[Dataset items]
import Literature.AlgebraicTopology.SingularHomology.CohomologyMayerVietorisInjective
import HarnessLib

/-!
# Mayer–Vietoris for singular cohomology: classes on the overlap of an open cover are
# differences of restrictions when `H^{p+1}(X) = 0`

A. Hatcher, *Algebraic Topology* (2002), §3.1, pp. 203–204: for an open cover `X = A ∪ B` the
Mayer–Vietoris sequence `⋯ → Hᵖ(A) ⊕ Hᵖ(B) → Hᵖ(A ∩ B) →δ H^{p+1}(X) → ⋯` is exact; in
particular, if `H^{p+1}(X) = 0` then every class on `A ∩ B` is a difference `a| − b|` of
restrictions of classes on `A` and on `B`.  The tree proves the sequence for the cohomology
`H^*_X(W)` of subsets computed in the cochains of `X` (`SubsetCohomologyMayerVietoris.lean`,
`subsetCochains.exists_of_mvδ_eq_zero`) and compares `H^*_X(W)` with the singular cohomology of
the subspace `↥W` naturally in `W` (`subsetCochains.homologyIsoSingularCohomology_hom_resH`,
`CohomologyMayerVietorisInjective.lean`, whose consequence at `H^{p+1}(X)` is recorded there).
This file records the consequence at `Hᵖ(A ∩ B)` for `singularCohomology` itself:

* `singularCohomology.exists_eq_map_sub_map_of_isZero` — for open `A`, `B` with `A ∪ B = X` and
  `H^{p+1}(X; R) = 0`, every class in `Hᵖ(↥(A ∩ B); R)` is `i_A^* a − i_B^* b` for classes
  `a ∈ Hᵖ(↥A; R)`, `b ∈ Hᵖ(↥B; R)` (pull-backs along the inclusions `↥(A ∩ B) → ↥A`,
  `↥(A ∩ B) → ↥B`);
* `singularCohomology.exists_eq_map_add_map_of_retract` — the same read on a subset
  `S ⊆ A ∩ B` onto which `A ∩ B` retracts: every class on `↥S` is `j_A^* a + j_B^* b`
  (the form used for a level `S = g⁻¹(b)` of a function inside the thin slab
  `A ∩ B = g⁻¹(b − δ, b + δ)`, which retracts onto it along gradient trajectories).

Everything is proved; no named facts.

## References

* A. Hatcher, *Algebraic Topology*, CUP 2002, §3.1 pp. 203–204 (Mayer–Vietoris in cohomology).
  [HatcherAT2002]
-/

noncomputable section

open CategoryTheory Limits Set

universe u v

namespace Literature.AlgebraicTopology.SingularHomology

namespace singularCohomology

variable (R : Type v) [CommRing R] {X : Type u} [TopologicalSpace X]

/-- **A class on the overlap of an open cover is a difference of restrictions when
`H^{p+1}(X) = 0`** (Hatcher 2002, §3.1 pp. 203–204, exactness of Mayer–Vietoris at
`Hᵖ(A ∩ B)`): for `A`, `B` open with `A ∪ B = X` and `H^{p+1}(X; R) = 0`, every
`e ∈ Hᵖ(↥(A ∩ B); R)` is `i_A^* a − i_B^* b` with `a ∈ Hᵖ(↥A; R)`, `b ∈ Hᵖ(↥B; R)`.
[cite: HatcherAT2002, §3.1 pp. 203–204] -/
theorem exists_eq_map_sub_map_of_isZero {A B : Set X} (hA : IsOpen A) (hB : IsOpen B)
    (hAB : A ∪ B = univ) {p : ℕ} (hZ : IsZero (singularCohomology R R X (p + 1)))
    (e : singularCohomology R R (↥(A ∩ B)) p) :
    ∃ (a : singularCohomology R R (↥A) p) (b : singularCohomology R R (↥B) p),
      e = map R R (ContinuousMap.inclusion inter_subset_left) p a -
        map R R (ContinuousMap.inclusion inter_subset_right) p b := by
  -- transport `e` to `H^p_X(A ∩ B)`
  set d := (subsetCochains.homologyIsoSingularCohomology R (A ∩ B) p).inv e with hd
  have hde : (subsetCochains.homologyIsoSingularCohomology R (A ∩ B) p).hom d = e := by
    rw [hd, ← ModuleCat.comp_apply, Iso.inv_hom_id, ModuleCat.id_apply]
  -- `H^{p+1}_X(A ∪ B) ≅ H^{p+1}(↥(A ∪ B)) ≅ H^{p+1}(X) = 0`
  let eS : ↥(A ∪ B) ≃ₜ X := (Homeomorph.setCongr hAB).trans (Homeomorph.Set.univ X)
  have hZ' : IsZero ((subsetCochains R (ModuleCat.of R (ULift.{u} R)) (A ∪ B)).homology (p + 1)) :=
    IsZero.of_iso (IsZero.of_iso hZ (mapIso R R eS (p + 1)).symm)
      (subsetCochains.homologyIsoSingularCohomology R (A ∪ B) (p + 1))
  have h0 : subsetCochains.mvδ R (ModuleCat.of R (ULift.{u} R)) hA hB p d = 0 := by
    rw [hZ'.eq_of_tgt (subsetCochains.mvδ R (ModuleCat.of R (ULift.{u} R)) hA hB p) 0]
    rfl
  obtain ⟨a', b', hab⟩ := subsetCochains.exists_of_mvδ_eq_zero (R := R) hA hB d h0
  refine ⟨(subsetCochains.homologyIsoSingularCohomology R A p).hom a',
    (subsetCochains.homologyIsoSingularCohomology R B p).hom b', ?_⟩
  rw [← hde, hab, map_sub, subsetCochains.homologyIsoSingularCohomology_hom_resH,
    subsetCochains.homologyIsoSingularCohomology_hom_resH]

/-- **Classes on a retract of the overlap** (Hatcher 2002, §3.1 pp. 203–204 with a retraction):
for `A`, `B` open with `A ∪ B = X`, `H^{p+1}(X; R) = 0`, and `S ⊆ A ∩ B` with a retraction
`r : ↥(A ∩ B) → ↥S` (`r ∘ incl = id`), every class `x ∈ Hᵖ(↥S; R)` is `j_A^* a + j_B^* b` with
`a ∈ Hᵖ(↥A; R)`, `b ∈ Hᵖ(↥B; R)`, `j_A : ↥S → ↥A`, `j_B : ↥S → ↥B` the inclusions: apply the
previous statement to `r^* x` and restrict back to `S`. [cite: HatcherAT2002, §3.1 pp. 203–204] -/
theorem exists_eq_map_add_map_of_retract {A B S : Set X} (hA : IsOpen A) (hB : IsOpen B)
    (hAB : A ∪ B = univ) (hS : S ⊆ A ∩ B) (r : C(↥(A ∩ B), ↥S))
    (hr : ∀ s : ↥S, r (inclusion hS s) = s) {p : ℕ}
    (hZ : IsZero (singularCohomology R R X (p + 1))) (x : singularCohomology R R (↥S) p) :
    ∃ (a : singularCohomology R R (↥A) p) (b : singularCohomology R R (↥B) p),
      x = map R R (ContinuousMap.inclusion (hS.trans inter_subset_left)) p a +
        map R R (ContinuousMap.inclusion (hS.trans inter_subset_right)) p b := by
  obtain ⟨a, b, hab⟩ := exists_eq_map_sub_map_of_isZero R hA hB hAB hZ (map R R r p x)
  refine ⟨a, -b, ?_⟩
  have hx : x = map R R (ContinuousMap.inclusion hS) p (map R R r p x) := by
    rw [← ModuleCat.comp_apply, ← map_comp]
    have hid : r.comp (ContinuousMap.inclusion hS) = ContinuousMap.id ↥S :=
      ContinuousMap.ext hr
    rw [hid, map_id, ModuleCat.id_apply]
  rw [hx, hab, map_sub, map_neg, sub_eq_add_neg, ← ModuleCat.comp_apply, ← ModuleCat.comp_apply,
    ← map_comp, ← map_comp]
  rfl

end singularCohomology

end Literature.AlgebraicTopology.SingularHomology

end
* * *
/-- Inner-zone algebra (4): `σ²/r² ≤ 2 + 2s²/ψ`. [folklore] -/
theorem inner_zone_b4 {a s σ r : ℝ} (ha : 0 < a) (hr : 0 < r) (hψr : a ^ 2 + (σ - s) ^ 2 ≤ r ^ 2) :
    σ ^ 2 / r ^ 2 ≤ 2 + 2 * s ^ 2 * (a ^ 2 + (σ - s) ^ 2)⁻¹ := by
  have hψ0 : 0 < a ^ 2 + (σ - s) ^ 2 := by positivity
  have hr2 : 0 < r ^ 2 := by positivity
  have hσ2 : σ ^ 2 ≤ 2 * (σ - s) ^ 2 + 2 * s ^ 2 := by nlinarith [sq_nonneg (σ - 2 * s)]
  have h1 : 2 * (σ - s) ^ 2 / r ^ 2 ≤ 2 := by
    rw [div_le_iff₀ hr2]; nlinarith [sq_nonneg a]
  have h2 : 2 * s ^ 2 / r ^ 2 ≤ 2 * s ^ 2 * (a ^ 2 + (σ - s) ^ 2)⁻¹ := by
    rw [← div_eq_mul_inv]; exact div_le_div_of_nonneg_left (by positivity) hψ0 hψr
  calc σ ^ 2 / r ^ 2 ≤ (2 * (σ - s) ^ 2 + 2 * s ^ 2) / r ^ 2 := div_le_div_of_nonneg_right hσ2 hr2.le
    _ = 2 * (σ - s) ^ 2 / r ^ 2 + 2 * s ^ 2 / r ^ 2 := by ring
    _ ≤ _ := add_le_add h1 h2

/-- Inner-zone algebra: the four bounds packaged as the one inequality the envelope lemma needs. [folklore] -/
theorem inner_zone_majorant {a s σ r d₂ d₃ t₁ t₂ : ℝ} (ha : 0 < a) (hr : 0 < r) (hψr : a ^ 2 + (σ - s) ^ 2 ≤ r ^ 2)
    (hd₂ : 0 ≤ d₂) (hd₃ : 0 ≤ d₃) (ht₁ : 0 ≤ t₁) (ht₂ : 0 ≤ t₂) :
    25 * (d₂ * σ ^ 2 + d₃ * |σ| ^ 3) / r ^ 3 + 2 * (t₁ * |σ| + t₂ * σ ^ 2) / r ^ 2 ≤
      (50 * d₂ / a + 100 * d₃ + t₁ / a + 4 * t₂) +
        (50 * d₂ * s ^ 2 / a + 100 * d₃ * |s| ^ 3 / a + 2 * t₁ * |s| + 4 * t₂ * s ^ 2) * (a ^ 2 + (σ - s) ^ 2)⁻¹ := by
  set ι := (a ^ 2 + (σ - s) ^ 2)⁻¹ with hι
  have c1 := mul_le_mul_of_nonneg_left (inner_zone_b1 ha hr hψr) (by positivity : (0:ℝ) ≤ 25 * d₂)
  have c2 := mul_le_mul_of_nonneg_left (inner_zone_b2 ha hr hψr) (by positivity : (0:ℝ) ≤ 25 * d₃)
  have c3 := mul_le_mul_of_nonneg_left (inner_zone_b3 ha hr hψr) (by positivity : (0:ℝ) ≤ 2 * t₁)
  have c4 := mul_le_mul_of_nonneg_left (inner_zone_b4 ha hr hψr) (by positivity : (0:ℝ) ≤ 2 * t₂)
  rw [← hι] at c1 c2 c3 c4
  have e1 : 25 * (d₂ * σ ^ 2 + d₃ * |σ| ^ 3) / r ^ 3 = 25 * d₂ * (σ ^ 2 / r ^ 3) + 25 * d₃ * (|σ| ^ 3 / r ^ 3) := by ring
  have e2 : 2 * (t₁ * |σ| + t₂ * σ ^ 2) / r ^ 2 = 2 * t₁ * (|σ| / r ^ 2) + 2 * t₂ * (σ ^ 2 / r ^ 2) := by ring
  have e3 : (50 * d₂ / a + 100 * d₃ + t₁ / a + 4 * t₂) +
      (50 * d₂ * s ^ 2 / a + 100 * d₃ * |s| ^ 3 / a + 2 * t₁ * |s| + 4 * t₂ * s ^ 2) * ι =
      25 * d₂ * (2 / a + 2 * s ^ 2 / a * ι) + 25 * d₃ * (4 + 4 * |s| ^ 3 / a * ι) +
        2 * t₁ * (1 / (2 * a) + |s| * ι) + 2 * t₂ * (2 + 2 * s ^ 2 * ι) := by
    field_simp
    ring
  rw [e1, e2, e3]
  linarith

(What to do)
Go through the data above and copy each line that holds the word "ModuleCat".

(Finished exercise)
    rw [hd, ← ModuleCat.comp_apply, Iso.inv_hom_id, ModuleCat.id_apply]
  have hZ' : IsZero ((subsetCochains R (ModuleCat.of R (ULift.{u} R)) (A ∪ B)).homology (p + 1)) :=
  have h0 : subsetCochains.mvδ R (ModuleCat.of R (ULift.{u} R)) hA hB p d = 0 := by
    rw [hZ'.eq_of_tgt (subsetCochains.mvδ R (ModuleCat.of R (ULift.{u} R)) hA hB p) 0]
    rw [← ModuleCat.comp_apply, ← map_comp]
    rw [hid, map_id, ModuleCat.id_apply]
  rw [hx, hab, map_sub, map_neg, sub_eq_add_neg, ← ModuleCat.comp_apply, ← ModuleCat.comp_apply,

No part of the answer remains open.